To quantify performance, we analyze the average reward over multiple episodes (avg_running_reward), which smooths out random fluctuations. In speed control and hover tasks, KPPO’s average reward consistently outperforms PPO and DDPG. In height control, KPPO’s average reward initially lags but exceeds others after 600 episodes, showcasing its long-term optimization capability. The standard deviation of rewards, summarized in Table 3, indicates that KPPO has higher variability due to exploratory behavior, which is beneficial in complex quadrotor scenarios. In contrast, DDPG’s low deviation suggests confinement to local optima.

Table 3: Total Average Reward and Standard Deviation Comparison
Task	KPPO Average	PPO Average	DDPG Average	KPPO Std Dev	PPO Std Dev	DDPG Std Dev
Height Control	-1322.185	-3472.665	-364.295	4031.546	11.052	0.647
Multi-Target Tracking	-3542.908	-3577.797	-432.059	11.771	143.894	6.944
Speed Control	8879.512	3242.066	1504.431	11845.580	8519.012	3671.278
Hover Task	-90.670	-255.520	-320.119	1764.684	686.389	27.569
Tracking Task	-478.866	-481.655	-497.700	220.065	218.798	8.875

Trajectory analysis further validates KPPO’s effectiveness. In tasks like speed control and hovering, the quadrotor under KPPO control quickly converges to the target within tolerance bounds, ending episodes early. For instance, in hovering, KPPO achieves the goal fastest, while DDPG and PPO show similar, slower convergence. In height control, multi-target tracking, and single-target tracking, the quadrotor fails to reach the target within 400,000 steps, but KPPO’s trajectories exhibit reduced dispersion and faster stabilization compared to PPO and DDPG. The 3D trajectory plots, though overlapping, reveal that KPPO enables more efficient exploration and quicker entry into stable states.
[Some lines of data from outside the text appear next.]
/-- The crux is, definitionally, `∃ θ < 1` such that cubic pairs with `Φ > θ` are exact; we use the
fixed-threshold clause `∀ n, Even n → ∀ f g, cubic → cubic → θ < Φ → Φ = 1` inline below. [folklore] -/
theorem nearExactIsExact_iff : NearExactIsExact ↔ ∃ θ : ℝ, θ < 1 ∧
    ∀ n : ℕ, Even n → ∀ f g : (Fin n → Bool) → Bool, IsDegLeFun 3 f → IsDegLeFun 3 g →
      θ < forrelation f g → forrelation f g = 1 := Iff.rfl

/-- **A cubic pair with `Φ = 15/16`** on `16` bits. [folklore] -/
theorem exists_cubic_pair_forrelation_eq :
    ∃ f g : (Fin (8 + 8) → Bool) → Bool, IsDegLeFun 3 f ∧ IsDegLeFun 3 g ∧ forrelation f g = 15 / 16 :=
  ⟨f16, g16, isDegLeFun_f16, isDegLeFun_g16, forrelation_f16_g16⟩

/-- **No threshold below `15/16` isolates exactness** — in particular the conjectured sharp constant
`θ = 7/8` of the crux text is refuted: every `θ` witnessing `NearExactIsExact` is `≥ 15/16`.
[folklore] -/
theorem not_nearExact_at_of_lt {θ : ℝ} (hθ : θ < 15 / 16) :
    ¬ (∀ n : ℕ, Even n → ∀ f g : (Fin n → Bool) → Bool, IsDegLeFun 3 f → IsDegLeFun 3 g →
        θ < forrelation f g → forrelation f g = 1) := by
  intro h
  have h1 := h (8 + 8) ⟨8, rfl⟩ f16 g16 isDegLeFun_f16 isDegLeFun_g16 (by rw [forrelation_f16_g16]; exact hθ)
  rw [forrelation_f16_g16] at h1
  norm_num at h1

/-- The conjectured sharp form of the crux (`θ = 7/8`: "`Φ > 7/8 ⇒ Φ = 1` for cubic pairs on an even
number of bits") is FALSE. [folklore] -/
theorem not_nearExact_at_seven_eighths :
    ¬ (∀ n : ℕ, Even n → ∀ f g : (Fin n → Bool) → Bool, IsDegLeFun 3 f → IsDegLeFun 3 g →
        (7 : ℝ) / 8 < forrelation f g → forrelation f g = 1) :=
  not_nearExact_at_of_lt (by norm_num)

/-- Reformulation for provers: the crux holds iff it holds with some threshold `θ ∈ [15/16, 1)`.
[folklore] -/
theorem nearExactIsExact_iff_ge :
    NearExactIsExact ↔ ∃ θ : ℝ, 15 / 16 ≤ θ ∧ θ < 1 ∧
      ∀ n : ℕ, Even n → ∀ f g : (Fin n → Bool) → Bool, IsDegLeFun 3 f → IsDegLeFun 3 g →
        θ < forrelation f g → forrelation f g = 1 := by
  rw [nearExactIsExact_iff]
  constructor
  · rintro ⟨θ, hθ1, h⟩
    refine ⟨max θ (15 / 16), le_max_right _ _, max_lt hθ1 (by norm_num), ?_⟩
    exact fun n hn f g hf hg hlt => h n hn f g hf hg (lt_of_le_of_lt (le_max_left _ _) hlt)
  · rintro ⟨θ, -, hθ1, h⟩
    exact ⟨θ, hθ1, h⟩


/-! ### §4 Load-bearing hypotheses -/

/-- The crux with the cubicity of `f` DROPPED (only `g` cubic). PAPER: false — see the module docstring
(𝔽_{2^r} pencil family `g_r = y′·u ⊕ Tr(w′uw″)`, sign pattern of degree `r+1`, `Φ = 1 − 2^{−r} + 4^{−r}`).
-/
def CruxWithoutDegF : Prop :=
  ∃ θ : ℝ, θ < 1 ∧ ∀ n : ℕ, Even n → ∀ f g : (Fin n → Bool) → Bool, IsDegLeFun 3 g →
    θ < forrelation f g → forrelation f g = 1

/-- Dropping a hypothesis weakens the crux: `CruxWithoutDegF → NearExactIsExact`. [folklore] -/
theorem crux_of_withoutDegF (h : CruxWithoutDegF) : NearExactIsExact := by
  obtain ⟨θ, hθ, h⟩ := h
  exact ⟨θ, hθ, fun n hn f g _ hg hlt => h n hn f g hg hlt⟩

/-- NEAR-MISS (`sorry`): `¬ CruxWithoutDegF`. Paper proof: for every `r ≥ 1`, on `n = 4r` bits with
`y′, u, w′, w″, a, b, c, d ∈ 𝔽_{2^r}` (self-dual basis), `g(y′,u,w′,w″) = Tr(y′u) + Tr(u w′ w″)` is cubic and
`W_g(a,b,c,d) = 2^{2r}(−1)^{Tr(ab) + Tr(d c a⁻¹)}` for `a ≠ 0`, `W_g(0,b,c,d) = 2^{3r}[c = d = 0]`; with
`f = Tr(ab) + Tr(c d a^{2^r−2})` (degree `r+1`), `∑_x (−1)^f W_g = 2^{6r}(1 − 2^{−r} + 4^{−r})`, so
`Φ = 1 − 2^{−r} + 4^{−r} ∈ (θ, 1)` for `r` large, contradiction. Obstruction to formalising: identifying
`Fin (4r) → Bool` with `𝔽_{2^r}⁴` through a trace-self-dual basis (not in Mathlib) and the parametric block
sums; the finite shadow `r = 2` (n = 8, `Φ = 13/16`, where `f` happens to be cubic) is within reach of the
§1 method and is the next checked item planned here. -/
theorem not_cruxWithoutDegF : ¬ CruxWithoutDegF := by
  sorry

/-! ### §5 Near-miss: the crux itself -/

/-- NEAR-MISS (`sorry`): the crux. No refuting family is known; by §3 (paper) it would have to consist of
cubic pairs that are NOT of Maiorana–McFarland shape on either side, with `Φ → 1`; every mechanism found
so far is capped at `31/32` by a degree-`≤ 6` identity. Conversely no proof is known at ANY `θ < 1`. -/
theorem crux_refuted : ¬ NearExactIsExact := by
  sorry

end Summit.QuantumAdvantage.QuantumAdvantage.Cruxes.NearExactIsExact.Disproof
This is attributed to the threshold-triggered KL divergence, which balances exploration and exploitation, and the L2 regularization that prevents parameter divergence.

In conclusion, our KPPO algorithm significantly enhances quadrotor flight control by integrating a composite regularization mechanism. The threshold-triggered KL divergence penalty constrains policy updates to avoid instability, while the L2 regularization term improves parameter robustness. Physical simulations across five tasks confirm that KPPO achieves faster convergence, higher task completion rates, and better adaptation to complex environments than PPO and DDPG. For future work, we plan to incorporate prioritized experience replay to boost sample efficiency and employ TD(λ) methods for more stable reward estimation. These improvements will further solidify KPPO’s applicability in real-world quadrotor operations, advancing autonomous control in dynamic scenarios.